Databricks has also helped CodaMetrix lower their infrastructure spend, a critical benefit for any startup operating in a compute-intensive domain like healthcare AI. By leveraging AWS spot instances, the team has seen a 30% reduction in compute costs. As Parvatharaju explained, “Since the Databricks Platform has a fault tolerance mechanism built in with structured streaming jobs, it enables us to use spot instances for machine learning workloads, which reduces cost significantly. Spot instances are usually 30–40% of the total cost compared to on demand.” Databricks also provides visibility into infrastructure usage and operational costs through system tables and Delta Sharing, helping CodaMetrix make data-informed decisions about how to scale cost-effectively.

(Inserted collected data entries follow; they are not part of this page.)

import Summits.NavierStokesRegularity.NavierStokesRegularity.Theorems.TautLoopKelvinTautCompressionIntegrableSummitEquivalence
import Summits.NavierStokesRegularity.NavierStokesRegularity.Theorems.TautLoopKelvinCirculationFloor
import HarnessLib

/-!
# `TautLoopKelvin.TautCompressionIntegrable` (stmt-NavierStokesRegularity-15248) is summit-equivalent
  modulo `TautLoopLaw` ALONE

Sharpening of `TautLoopKelvinTautCompressionIntegrableSummitEquivalence.lean` (line lead c1, p161804) now
that the route's entry ticket `TautLoopKelvin.CirculationFloor` (stmt-NavierStokesRegularity-1538) is PROVED in
the tree (`Theorems.circulationFloor_proof`, `Theorems/TautLoopKelvinCirculationFloor.lean`): the hypothesis
`hFloor` of the c1 certificate is discharged, so the crux K1 is equivalent to the no-blow-up item
`TypeILiouville.TypeIliouvilleThesis` (stmt-0054) and to the summit `NavierStokesRegularity` GIVEN ONLY the
route's remaining open crux `TautLoopKelvin.TautLoopLaw` (stmt-15249).

Consequence recorded for the crux chain of stmt-15248 (line lead c2, `Cruxes/TautCompressionIntegrable/PICKED.md`):
once `TautLoopLaw` lands, any proof of K1 is a proof of Clay (A) and any line for K1 must contain a stub proving no
blow-up for the whole hypothesis class; the item belongs parked on stmt-0054. No statement of any route is
asserted here; every theorem is an implication between named items and landed theorems.
-/

noncomputable section

namespace Summit.NavierStokesRegularity.NavierStokesRegularity.Theorems.TautCompressionIntegrable.SummitEquivalence

open Summit.NavierStokesRegularity.NavierStokesRegularity

set_option linter.dupNamespace false

/-- **K1 and `TautLoopLaw` give stmt-0054** (no blow-up in the class): the c1 certificate
`typeILiouvilleThesis_of_tautCompressionIntegrable` with its `CirculationFloor` hypothesis discharged by the
landed `Theorems.circulationFloor_proof`. [folklore] -/
theorem typeILiouvilleThesis_of_tautCompressionIntegrable_of_tautLoopLaw
    (hK1 : Theses.TautLoopKelvin.TautCompressionIntegrable) (hLaw : Theses.TautLoopKelvin.TautLoopLaw) :
    Theses.TypeILiouville.TypeIliouvilleThesis :=
  typeILiouvilleThesis_of_tautCompressionIntegrable hK1 hLaw Theorems.circulationFloor_proof

/-- **K1 and `TautLoopLaw` give the summit**: the route's deciding theorem `TautLoopKelvin.closes` with its
`CirculationFloor` hypothesis discharged by `Theorems.circulationFloor_proof`. [folklore] -/
theorem navierStokesRegularity_of_tautCompressionIntegrable_of_tautLoopLaw
    (hK1 : Theses.TautLoopKelvin.TautCompressionIntegrable) (hLaw : Theses.TautLoopKelvin.TautLoopLaw) :
    _root_.NavierStokesRegularity :=
  Theses.TautLoopKelvin.closes hK1 hLaw Theorems.circulationFloor_proof

/-- **Given `TautLoopLaw` alone, K1 is equivalent to the no-blow-up item stmt-0054.** [folklore] -/
theorem tautCompressionIntegrable_iff_typeILiouvilleThesis_of_tautLoopLaw
    (hLaw : Theses.TautLoopKelvin.TautLoopLaw) :
    Theses.TautLoopKelvin.TautCompressionIntegrable ↔ Theses.TypeILiouville.TypeIliouvilleThesis :=
  tautCompressionIntegrable_iff_typeILiouvilleThesis hLaw Theorems.circulationFloor_proof

/-- **Given `TautLoopLaw` alone, K1 is equivalent to the summit `NavierStokesRegularity`.** [folklore] -/
theorem tautCompressionIntegrable_iff_navierStokesRegularity_of_tautLoopLaw
    (hLaw : Theses.TautLoopKelvin.TautLoopLaw) :
    Theses.TautLoopKelvin.TautCompressionIntegrable ↔ _root_.NavierStokesRegularity :=
  tautCompressionIntegrable_iff_navierStokesRegularity hLaw Theorems.circulationFloor_proof

/-- **Registered tools stub `stub_summitEquivalenceLawOnlyTools` of the crux stmt-NavierStokesRegularity-15248**
(`ledger workitem stub-add`, line lead c2): the three Floor-free implications of this file as one conjunction —
K1 ∧ stmt-15249 ⇒ stmt-0054; stmt-15249 ⇒ (K1 ↔ summit); stmt-15249 ⇒ (K1 ↔ stmt-0054). [folklore] -/
theorem stub_summitEquivalenceLawOnlyTools :
    (Summit.NavierStokesRegularity.NavierStokesRegularity.Theses.TautLoopKelvin.TautCompressionIntegrable →
      Summit.NavierStokesRegularity.NavierStokesRegularity.Theses.TautLoopKelvin.TautLoopLaw →
      Summit.NavierStokesRegularity.NavierStokesRegularity.Theses.TypeILiouville.TypeIliouvilleThesis) ∧
    (Summit.NavierStokesRegularity.NavierStokesRegularity.Theses.TautLoopKelvin.TautLoopLaw →
      (Summit.NavierStokesRegularity.NavierStokesRegularity.Theses.TautLoopKelvin.TautCompressionIntegrable ↔
        NavierStokesRegularity)) ∧
    (Summit.NavierStokesRegularity.NavierStokesRegularity.Theses.TautLoopKelvin.TautLoopLaw →
      (Summit.NavierStokesRegularity.NavierStokesRegularity.Theses.TautLoopKelvin.TautCompressionIntegrable ↔
        Summit.NavierStokesRegularity.NavierStokesRegularity.Theses.TypeILiouville.TypeIliouvilleThesis)) :=
  ⟨typeILiouvilleThesis_of_tautCompressionIntegrable_of_tautLoopLaw,
    tautCompressionIntegrable_iff_navierStokesRegularity_of_tautLoopLaw,
    tautCompressionIntegrable_iff_typeILiouvilleThesis_of_tautLoopLaw⟩

end Summit.NavierStokesRegularity.NavierStokesRegularity.Theorems.TautCompressionIntegrable.SummitEquivalence

end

Beyond cost savings, Databricks has enabled CodaMetrix teams to move faster, improving operational efficiencies by 40%. This has helped CodaMetrix focus on the work that matters most: enhancing the precision of ICD and CPT code sets, reducing claim denials and shortening revenue cycle timelines. “I still remember my early days as a machine learning engineer at this company, where most of my tasks were looking up information from various data sources,” said Parvatharaju. “With Databricks, I now get to focus on the machine learning aspects, which I truly want to do.” For Morgan, it’s the platform’s cohesiveness that has had the most impact. “The Databricks Platform works the way my brain works. It’s not just a collection of features. It’s obvious how intentionally they’re crafted to work with each other.”

As CodaMetrix continues to grow, they’re exploring new capabilities on the Databricks Platform that will allow them to further differentiate from legacy vendors. Vector Search is already in motion to support customer segmentation and claims triage, while Databricks Apps is being used to prototype new internal workflows. According to Parvatharaju, “We had a hackathon this past summer, and many of the folks got started integrating with Databricks Apps and GPT OSS models. It’s enabling researchers to design applications to get enriched information for ground truth or chain prompts together, even for non-full-stack developers.” The team is also closely following the development of Agent Bricks to simplify the process of building agentic workflows, which they currently construct manually in-house. “We’re very eagerly awaiting some of these new features,” added Morgan.

With the Databricks Platform as their foundation, CodaMetrix is shaping the future of AI-powered medical coding and raising the bar for coding quality across the industry.